Figure 4. Eliminating reverse inoculum effect eliminates inverted bistability.

(A) Numerical phase diagram in absence of reverse inoculum effect (${ϵ}_{\mathrm{1}}\mathrm{=}\mathrm{0}$) indicating regions of extinction (black), survival (white), and bistability (light gray; initially large population survives, small population dies). There are no regions of ‘inverted’ bistability (initially small population survives, large population dies). Red ’x’ marks fall along a line that previously traversed a region of inverted bistability in the presence of a reverse inoculum effect (Figure 3) but includes only surviving populations in its absence. $F_c$ is the critical influx rate above which the extinct solution (population size 0) first becomes stable; it depends on model parameters, including media refresh rate (µ), maximum kill rate of the antibiotic ($g_{m\mathrm{}i\mathrm{}n}$), the Hill coefficient of the dose-response curve ($h$), and the MIC of the drug-resistant population in the low-density limit where cooperation is negligible ($K$).
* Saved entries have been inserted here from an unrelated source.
import Literature.Topology.FourManifolds.FlowerFanCollar
import Literature.Topology.FourManifolds.FlowerSectorRetraction
import HarnessLib

/-!
# The melon decomposition of the flower domain: the `g` wedges, their fans and edge rays

Topic `Literature/Topology/FourManifolds`; planar bookkeeping ("brick 5b, planar half") for the
fact seat `provefact-Literature.Topology.FourManifolds.exists-cbed50d78a` (named fact (g′)
`Literature.Topology.FourManifolds.exists_marking_centralSurface_of_gkTrisection`).  The flower
domain `{q_g ≤ c_g}` is cut into the `g` wedges `W_k = rot(ζ^{-k})(wedge)` (`k = 0, …, g-1`,
clockwise, bisector angle `ν_k = -2kπ/g`), whose lifts to the model surface are the melon slices of
`SurfaceGroupMelon.exists_surfaceGroup_mulEquiv_of_melon`.  This file supplies the planar set
identities that instantiation needs, all in terms of the rotated angle `ang μ` of
`FlowerFanCollar.lean`:

* §1 `ang`: uniqueness (`ang_eq_of_mem`), frame shifts by `2π`, rotations (`ang_rot`), the
  reflection (`ang_refl`);
* §2 `secW g k` — the `k`-th wedge; `secW_zero = wedge`, **`image_rot_inv_wedge`**:
  `rot (ζ^k)⁻¹ '' wedge = secW k`;
* §3 **`iUnion_secW_eq_fanW`**: `⋃_{j ≤ m} secW j = fanW m` (`m + 2 ≤ g`; `fanW_zero = wedge`);
* §4 the edge rays `rayK k = {pol r ((1-2k)π/g)}` (`rayK 0 = vRay`, `image_rot_inv_vRay`,
  `image_refl_vRay = rayK 1`), `rayK k ⊆ secW k`, `rayK (k+1) ⊆ secW k`;
* §5 the symmetry `σ_m = rot(ζ^{-m}) ∘ refl` of the fan `fanW m` swapping its edges
  (`image_fanSymm_fanW`, `image_fanSymm_vRay = rayK (m+1)`);
* §6 the last slice (`g = n + 2`): `secW (n+1) = fanF 1`, `vRay2 1 = rayK 0 ∪ rayK (n+1)`,
  `rot ζ '' fanF (n+1) = fanW n`, `rot ζ '' vRay2 (n+1) = rayK (n+1) ∪ rayK 0`;
* §7 how consecutive pieces meet: `fanW (k-1) ∩ secW k ⊆ rayK k` (`1 ≤ k`, `k + 2 ≤ g`) and
  `fanW n ∩ secW (n+1) ⊆ rayK (n+1) ∪ rayK 0`.

Everything is proved; no named facts.

## References

* A. Hatcher, *Algebraic Topology*, CUP (2002), §1.2 (the surface `Σ_g` as a union of handles). [HatcherAT2002]
* D. Gay, R. Kirby, *Trisecting 4-manifolds*, Geom. Topol. 20 (2016), Def. 1, Remark 2. [GayKirby2016]
-/

open scoped Manifold ContDiff Topology InnerProductSpace Real
open Set Function Filter Metric Module Complex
Specific phase diagram was calculated with same parameters as in Figure 3 except ${ϵ}_{\mathrm{1}}$, which corresponds to the reverse inoculum effect, is set to 0. (B) Experimental time series for mixed populations starting at a total density of OD = 0.1 (blue) or OD = 0.6 (red) in regular media (left panels) or strongly buffered media (right panels). The initial populations are comprised of resistant cells at a total population fraction of 0.11 (top) and 0.15 (bottom) and for influx rate of $F_{\mathrm{1}}\mathrm{=}\mathrm{18}$ µg/mL. Light curves are individual experiments, dark curves are means across all experiments.